◆ Required work: What lines of the data below hold the string "section"? Copy each one out.

◆ Exercise materials:
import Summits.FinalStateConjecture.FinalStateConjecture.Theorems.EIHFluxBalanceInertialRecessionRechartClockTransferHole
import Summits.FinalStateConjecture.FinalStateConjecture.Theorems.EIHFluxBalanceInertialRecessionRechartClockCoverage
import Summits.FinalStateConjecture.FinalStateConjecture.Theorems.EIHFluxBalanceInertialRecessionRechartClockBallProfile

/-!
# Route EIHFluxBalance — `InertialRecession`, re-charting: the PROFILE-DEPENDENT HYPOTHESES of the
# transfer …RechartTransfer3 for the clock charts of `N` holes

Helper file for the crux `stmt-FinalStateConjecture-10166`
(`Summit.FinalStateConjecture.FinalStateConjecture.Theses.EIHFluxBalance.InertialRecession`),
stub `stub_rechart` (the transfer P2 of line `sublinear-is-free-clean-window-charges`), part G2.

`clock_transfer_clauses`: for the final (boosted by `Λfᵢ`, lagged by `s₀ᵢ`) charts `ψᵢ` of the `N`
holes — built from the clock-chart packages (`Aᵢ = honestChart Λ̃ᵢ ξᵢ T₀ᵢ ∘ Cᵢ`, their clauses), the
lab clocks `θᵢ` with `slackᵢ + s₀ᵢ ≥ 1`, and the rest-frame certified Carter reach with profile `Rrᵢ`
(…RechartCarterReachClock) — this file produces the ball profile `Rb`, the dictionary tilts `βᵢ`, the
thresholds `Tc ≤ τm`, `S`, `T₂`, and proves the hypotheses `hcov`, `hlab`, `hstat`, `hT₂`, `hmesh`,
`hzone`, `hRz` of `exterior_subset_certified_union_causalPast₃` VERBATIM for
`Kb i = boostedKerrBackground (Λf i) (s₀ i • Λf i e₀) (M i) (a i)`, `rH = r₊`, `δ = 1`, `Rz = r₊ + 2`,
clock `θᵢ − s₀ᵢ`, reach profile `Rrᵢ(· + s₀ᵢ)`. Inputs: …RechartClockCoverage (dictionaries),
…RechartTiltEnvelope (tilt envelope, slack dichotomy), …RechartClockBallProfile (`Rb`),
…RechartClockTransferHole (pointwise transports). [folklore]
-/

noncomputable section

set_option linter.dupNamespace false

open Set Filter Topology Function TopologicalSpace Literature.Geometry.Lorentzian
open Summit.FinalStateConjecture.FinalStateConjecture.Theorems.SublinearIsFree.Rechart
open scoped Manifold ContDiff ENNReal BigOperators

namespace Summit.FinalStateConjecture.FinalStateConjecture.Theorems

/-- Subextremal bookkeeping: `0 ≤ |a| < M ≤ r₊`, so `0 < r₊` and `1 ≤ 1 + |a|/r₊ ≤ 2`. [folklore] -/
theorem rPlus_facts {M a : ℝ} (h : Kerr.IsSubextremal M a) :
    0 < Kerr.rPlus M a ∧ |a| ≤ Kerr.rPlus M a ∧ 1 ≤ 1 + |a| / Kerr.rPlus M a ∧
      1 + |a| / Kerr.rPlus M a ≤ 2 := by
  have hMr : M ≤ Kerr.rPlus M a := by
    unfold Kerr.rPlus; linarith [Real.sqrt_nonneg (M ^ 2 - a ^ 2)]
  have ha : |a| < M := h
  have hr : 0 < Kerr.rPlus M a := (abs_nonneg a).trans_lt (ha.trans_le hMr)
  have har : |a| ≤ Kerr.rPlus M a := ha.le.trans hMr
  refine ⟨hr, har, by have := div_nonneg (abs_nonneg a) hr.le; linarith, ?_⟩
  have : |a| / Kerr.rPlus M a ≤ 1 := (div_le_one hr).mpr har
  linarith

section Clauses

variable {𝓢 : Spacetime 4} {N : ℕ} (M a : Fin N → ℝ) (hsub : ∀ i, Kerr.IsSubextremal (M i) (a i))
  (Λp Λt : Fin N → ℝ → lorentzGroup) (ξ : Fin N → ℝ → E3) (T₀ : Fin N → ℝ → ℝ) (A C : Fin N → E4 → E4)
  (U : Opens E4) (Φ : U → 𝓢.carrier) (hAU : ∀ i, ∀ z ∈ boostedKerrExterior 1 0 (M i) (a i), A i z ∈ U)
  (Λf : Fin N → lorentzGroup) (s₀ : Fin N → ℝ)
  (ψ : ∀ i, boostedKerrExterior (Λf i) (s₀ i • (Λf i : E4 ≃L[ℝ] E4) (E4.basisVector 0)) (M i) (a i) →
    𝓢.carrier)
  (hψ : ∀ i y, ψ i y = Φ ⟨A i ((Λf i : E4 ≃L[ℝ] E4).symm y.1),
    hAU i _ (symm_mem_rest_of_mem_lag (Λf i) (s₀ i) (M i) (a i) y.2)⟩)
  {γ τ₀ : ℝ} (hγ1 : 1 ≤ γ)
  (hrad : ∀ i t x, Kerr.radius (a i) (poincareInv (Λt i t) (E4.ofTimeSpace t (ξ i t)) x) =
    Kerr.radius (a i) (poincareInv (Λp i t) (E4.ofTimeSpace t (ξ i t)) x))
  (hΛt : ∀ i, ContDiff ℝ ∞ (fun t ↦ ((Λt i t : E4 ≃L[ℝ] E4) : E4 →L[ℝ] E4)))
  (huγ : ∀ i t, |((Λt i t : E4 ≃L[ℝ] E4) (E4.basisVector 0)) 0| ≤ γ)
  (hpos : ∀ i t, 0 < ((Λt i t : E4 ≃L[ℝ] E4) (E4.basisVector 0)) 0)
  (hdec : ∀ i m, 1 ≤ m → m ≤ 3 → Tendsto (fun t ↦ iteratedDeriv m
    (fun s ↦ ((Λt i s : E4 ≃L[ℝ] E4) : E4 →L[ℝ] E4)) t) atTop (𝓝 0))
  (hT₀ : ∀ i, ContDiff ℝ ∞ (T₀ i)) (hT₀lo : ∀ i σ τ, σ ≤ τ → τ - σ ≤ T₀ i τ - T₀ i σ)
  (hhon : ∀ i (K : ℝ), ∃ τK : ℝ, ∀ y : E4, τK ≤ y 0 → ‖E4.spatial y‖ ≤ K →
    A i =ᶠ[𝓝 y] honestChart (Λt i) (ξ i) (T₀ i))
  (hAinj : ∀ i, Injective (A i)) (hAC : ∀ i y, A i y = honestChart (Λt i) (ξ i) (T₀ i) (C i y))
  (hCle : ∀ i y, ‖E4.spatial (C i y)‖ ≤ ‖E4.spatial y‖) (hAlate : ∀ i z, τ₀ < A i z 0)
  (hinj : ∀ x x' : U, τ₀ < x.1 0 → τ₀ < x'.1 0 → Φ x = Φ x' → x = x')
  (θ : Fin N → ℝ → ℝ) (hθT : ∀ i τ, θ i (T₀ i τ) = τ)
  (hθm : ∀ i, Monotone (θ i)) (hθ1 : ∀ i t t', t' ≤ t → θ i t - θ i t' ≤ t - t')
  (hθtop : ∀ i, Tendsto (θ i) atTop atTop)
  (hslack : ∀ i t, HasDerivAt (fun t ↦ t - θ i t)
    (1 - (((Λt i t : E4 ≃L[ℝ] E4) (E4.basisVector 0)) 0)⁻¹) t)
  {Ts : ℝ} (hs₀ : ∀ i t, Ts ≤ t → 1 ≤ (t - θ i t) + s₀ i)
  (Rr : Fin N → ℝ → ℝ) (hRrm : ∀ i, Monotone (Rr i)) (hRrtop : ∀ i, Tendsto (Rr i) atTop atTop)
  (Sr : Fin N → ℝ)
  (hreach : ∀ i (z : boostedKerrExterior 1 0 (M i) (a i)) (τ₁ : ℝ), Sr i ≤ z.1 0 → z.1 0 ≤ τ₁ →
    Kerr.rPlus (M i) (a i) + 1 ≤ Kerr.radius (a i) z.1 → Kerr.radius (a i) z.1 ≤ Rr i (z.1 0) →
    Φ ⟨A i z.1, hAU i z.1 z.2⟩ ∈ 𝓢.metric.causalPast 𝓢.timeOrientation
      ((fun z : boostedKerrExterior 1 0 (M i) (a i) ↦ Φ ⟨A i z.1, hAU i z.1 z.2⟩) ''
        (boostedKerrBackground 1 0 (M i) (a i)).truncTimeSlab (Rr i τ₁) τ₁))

◆ Output for this exercise:
noncomputable section
section Clauses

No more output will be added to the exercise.